_TASK DETAILS_
All lines from the one containing "discharged 8∕28 —" through the last line below must be duplicated exactly, with nothing outside that span.

<<<<

import Summits.QuantumFields.YangMills.Theorems.BalabanUVNodesK0V22ZDefs

/-!
# K0 ∕ N24 lanes — IS THE β OF RECORD AT THE Z3 MEMBER BLIND TO THE (1.2) SMALL-FIELD LETTER `ε₀`?  YES, BY `rfl`: the β-slot χ is the (2.9) species `χ^{(2.9)}_k(ν.εreg, ε₂₉)`,
# which reads the numerics only through the cut-off radius `ν.εreg = a₀`; so stub 3ᴬ′'s ∃-output `ε₀` is a FREE POSITIVE LABEL on K0's side, the window `ε₀ ∈ [2a₀∕L², a₀]` is
# always available, and the strengthened text `…GridGZEps0At` (LOCATED-K0ε₀) is EQUIVALENT to the REGISTERED V22-Z stub 3ᴬ′-G‴-Z text `…GridGZAt`.

Cell `ym-nodeO-ideate`, DEFINER seat `ym-nodeO-def-1` (gen 29), answering the ONE line plan g92 asked of the NODE O producers (pub-ymgap bus 2026-08-29 13:13Z, FORM CALL (4):
«do the closers at θ₁₃ᶜᶜᴹᵂᶻᴮ(j; γ; εbg := a₀) (CLAIM-1 §2–§3, L3 §3 `clausesH_of_absBoxZB` ∕ §4 sockets) tolerate ε₀ ∈ [2a₀∕L², a₀] — YES ∕ NO») and dag-n24-c g17's open word
«NODE O's ε₀ line» (HOURLY-2, 13:56Z).  `--kind proof --supports stmt-QuantumFields-20541 --as helper`, COUNT-NEUTRAL.  NEW leaf; theorems only — 0 `def`, 0 `sorry`, 0 `instance`,
0 `notation`.  Imports DEF-1 g28's `K0V22ZDefs` (the two REGISTERED V22-Z texts as tree defs + the letter `K0N09Eps0LetterAt` + the strengthened text + the door strengthened ⟹ registered).
Companion of DEF-1 g27's `K1ZBWitnessBetaRadius` («is β εbg-blind? NO»).  [I] = [Balaban1987RG1]; [B11] = [Balaban1985Variational]; [III] = [Balaban1988Convergent].

THE ANSWER, READ OFF THE TREE'S DEFINITIONS (no estimate; §1 is four `rfl`s).  `betaOfRecord₁₃ F N θ = betaOfRecord₈Tχ F N (TβOfRecord₁₃ F N) (chiFixed29 F N θ.ν θ.ε₂₉) θ.toStage8Params`
(`Node00/Record13` :180–181, unfolding :184–185), and `betaOfRecord₈Tχ T χ θ₈` reads `θ₈` ONLY through `εbg`, the chart `ρ8`, the basis `bV`, the base histories `v₀` and the window
`γ` (:169–172) — at every member of the numerics families these are `εbg`, `suChartMap N`, `Pi.basisFun`, `0`, `n.γ` (`Node00/Record12NumericsFamilyDict` :107–120, Z-maker
`Record12NumericsFamilyDictZ` :58–61).  The β-slot χ `chiFixed29 F N ν ε₁ = fun K _ k => chiFix29OfRecord F N ν ε₁ K k` (`Node00/SmallFieldChi29OfRecord` :304–305) is the indicator of
«every non-tree fluctuation variable `dist1 (V^{(k)}(V̄)(b)⁻¹·V(b)) < ε₁`» (:151–152, :117–118) whose critical configuration `critCfgOfRecord ν K k W = M^k(Uk F N K (k+1) ν.εreg W)`
(:77–78) reads `ν` ONLY THROUGH `ν.εreg`.  At the Z3 member `θ₁₃ᶜᶜᴹᵂᶻᴮ(j; γ; εbg; ε₀, ε₂₉; B₃, B₃′, a₀, a₁; Efl, logz)` the numerics are `numerics7OfThm1CCM F.L j ε₀ B₃ B₃' a₀ a₁`
with `εreg := a₀` and `ε₀` a SEPARATE field (`Node00/Record13NumericsOfThm1CC1` :145–146; Z3 faces `theta13OfThm1CCMWZB_εreg` ∕ `_ε₀`, `rfl`).  Hence the (1.2) letter `ν.ε₀` is
NOT READ by β of record: it is read by the second-form DOMAIN `domAltOfRecord ν K k = {V | PlaqSmall ν.ε₀ V}` (`Node00/SmallFieldChiOfRecord` :357–358, `Node00/Record7` :59) and by
the Stage-7 admissibility sign `0 < θ.ν.ε₀` (`Record7` :51–52) only.  §1: `chiβOfRecord₁₃`, `betaOfRecord₁₃`, `gOfRecord₁₃` of the Z3 member at `ε₀` and at `ε₀′` are `rfl`-EQUAL; LETTER CENSUS (`rfl`): β there reads only `γ, εbg, a₀ (= ν.εreg), ε₂₉` —
not `j, ε₀, B₃, B₃′, a₁, Efl, logz`.

CONSEQUENCES TYPED HERE.  §2: an abs β-box of the half-window Z3 member at one label `ε₀` IS the box at every label `ε₀′` (`absBoxZB_iff_ε₀`), so a box proved for SOME `ε₀ > 0` re-packages
at ANY label `ε₀′` (`exists_absBoxZB_at_of_exists_absBoxZB`).  §3 (text level, at every family `F`): ★ `absBetaBoxGenGridGZEps0At_of_GZAt` — the REGISTERED V22-Z stub 3ᴬ′-G‴-Z text
`K0V22ZDefs.AbsBetaBoxAtThm1WitnessCCMGenGridGZAt F` IMPLIES the strengthened text `K0V22ZDefs.AbsBetaBoxAtThm1WitnessCCMGenGridGZEps0At F` (re-label the ∃-output to `ε₀ := a₀`; the letter
`K0N09Eps0LetterAt F a₀ a₀ : 2·a₀ ≤ a₀·L²` holds since `11 < L`), hence ★ `absBetaBoxGenGridGZEps0At_iff` (the two texts are EQUIVALENT; the converse is g28's door `absBetaBoxGenGridGZAt_of_eps0`),
the family form `forall_absBetaBoxGenGridGZEps0At_of_forall_GZAt` (dag-n24-c's displayed `h3e : ∀ F, …GZEps0At F` FOLLOWS from the registered `∀ F, …GZAt F`), the WINDOW reader
`exists_window_absBox_of_GZAt` (at every door: some `ε₀` with `2·a₀ ≤ ε₀·L²` AND `ε₀ ≤ a₀` and the box — the plan's (4) literally), and the strongest reader `forall_eps0_absBox_of_GZAt`
(at every door the box holds at EVERY label `ε₀′`).  Consumer side, for the record (nothing to type): L3's closers read stub 3's `ε₀` only through `0 < ε₀` — `clausesH_of_absBoxZB`
(`…K0AllTorusOfStepTokensGuardedZB` :227–247) hands the box's own `ε₀` on unchanged (:245), and the ⁵∕⁷ closers' one `ε₀`-binder is `(hε : 0 < ε₀)` (:77, :132, :148, :164, :182, :200);
the A2ʷ-ZB rows `hnum`∕`hε0`∕`htI`∕`htMS`∕`hC1`∕`εreg_le` take no `ε₀` hypothesis (their «`B₃·(cR·ε_m) ≤ ν.εreg`» is about the RUNNING thresholds `ε_m = epsOfRecord ν g m` of [III] (2.4), not about
the (1.2) letter).  So the answer to (4) is YES on both sides: the closers tolerate every `ε₀ > 0`, and a producer's box at any `ε₀` is a box at every `ε₀′ ∈ [2a₀∕L², a₀]` for free.

WHAT THIS SAYS FOR LOCATED-K0ε₀ (director-ym №288 (2)(c); display of record = g28's `K0V22ZDefs`, №289 (2)(a)).  Row 3 `2·a₀ ≤ ε₀·L²` costs K0's side NOTHING: the day K0⁷'s REGISTERED stub
3ᴬ′ `K0Skeleton13SepCoPHV22Z.stub_absBetaBoxAtThm1WitnessCCMGenGridGZ13 : ∀ F, …GZAt F` lands, `∀ F, …GZEps0At F` follows BY §3's DOOR (a re-labelling licensed by §1's `rfl`, NOT an
`le_rfl`-style numerics pin: no value is pinned, every `ε₀′ > 0` serves); no V23 is ever needed; the N24 face may keep displaying `h3e` (today's form) or display the registered `h3` and
derive `h3e` here — the plan's ∕ n24-c's call.  It does NOT touch the B₃ line (№288 (2)(d), n09-w1∕-w2's): whether N09's displayed rows read the SAME `B₃` ∕ the (1.2) letter or the running
thresholds is theirs to say; §1 only records that β itself reads neither `ε₀` nor (through χ) `B₃`.

HONEST FRAMING (binding).  Typing identities (`rfl`) about the tree's OWN definitions and their ∃-repackagings; NO estimate; nothing of Bałaban's asserted, valued or discharged; NO value
of `ε₀` ∕ `a₀` ∕ `εbg` chosen FOR anybody (§3 exhibits `ε₀ := a₀` as ONE admissible re-labelling and proves every other works too); the abs β-box itself (stub 3ᴬ′-G‴-Z) is PROVED NOWHERE
here — every §2–§3 statement is CONDITIONAL on it or on the registered text; K0⁷ stmt-QuantumFields-20541 V22-Z fe2ecbb43f63b100 «0∕2 (+2′)» UNCHANGED, nothing registered ∕ re-texted;
FLAG №7 (N09) NOT closed (its located row 3 is shown FREE on K0's side modulo stub 3ᴬ′; rows 1–2 and the B₃ line untouched); K1⁹ 27364 ∕ K3⁸ 27366 OPEN; counts unmoved (typed 28∕28 ·
discharged 8∕28 — the chair's words); R4 = the CONDITIONAL finite-𝕋⁴ rung `BalabanLadder.UV` only — NOT continuum ∕ ℝ⁴ ∕ OS; the Yang–Mills mass gap (Clay) is NOT proved by any of this.
Standard axioms only.
-/

noncomputable section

>>>>

_EXERCISE SOLUTION_
discharged 8∕28 — the chair's words); R4 = the CONDITIONAL finite-𝕋⁴ rung `BalabanLadder.UV` only — NOT continuum ∕ ℝ⁴ ∕ OS; the Yang–Mills mass gap (Clay) is NOT proved by any of this.
Standard axioms only.
-/

noncomputable section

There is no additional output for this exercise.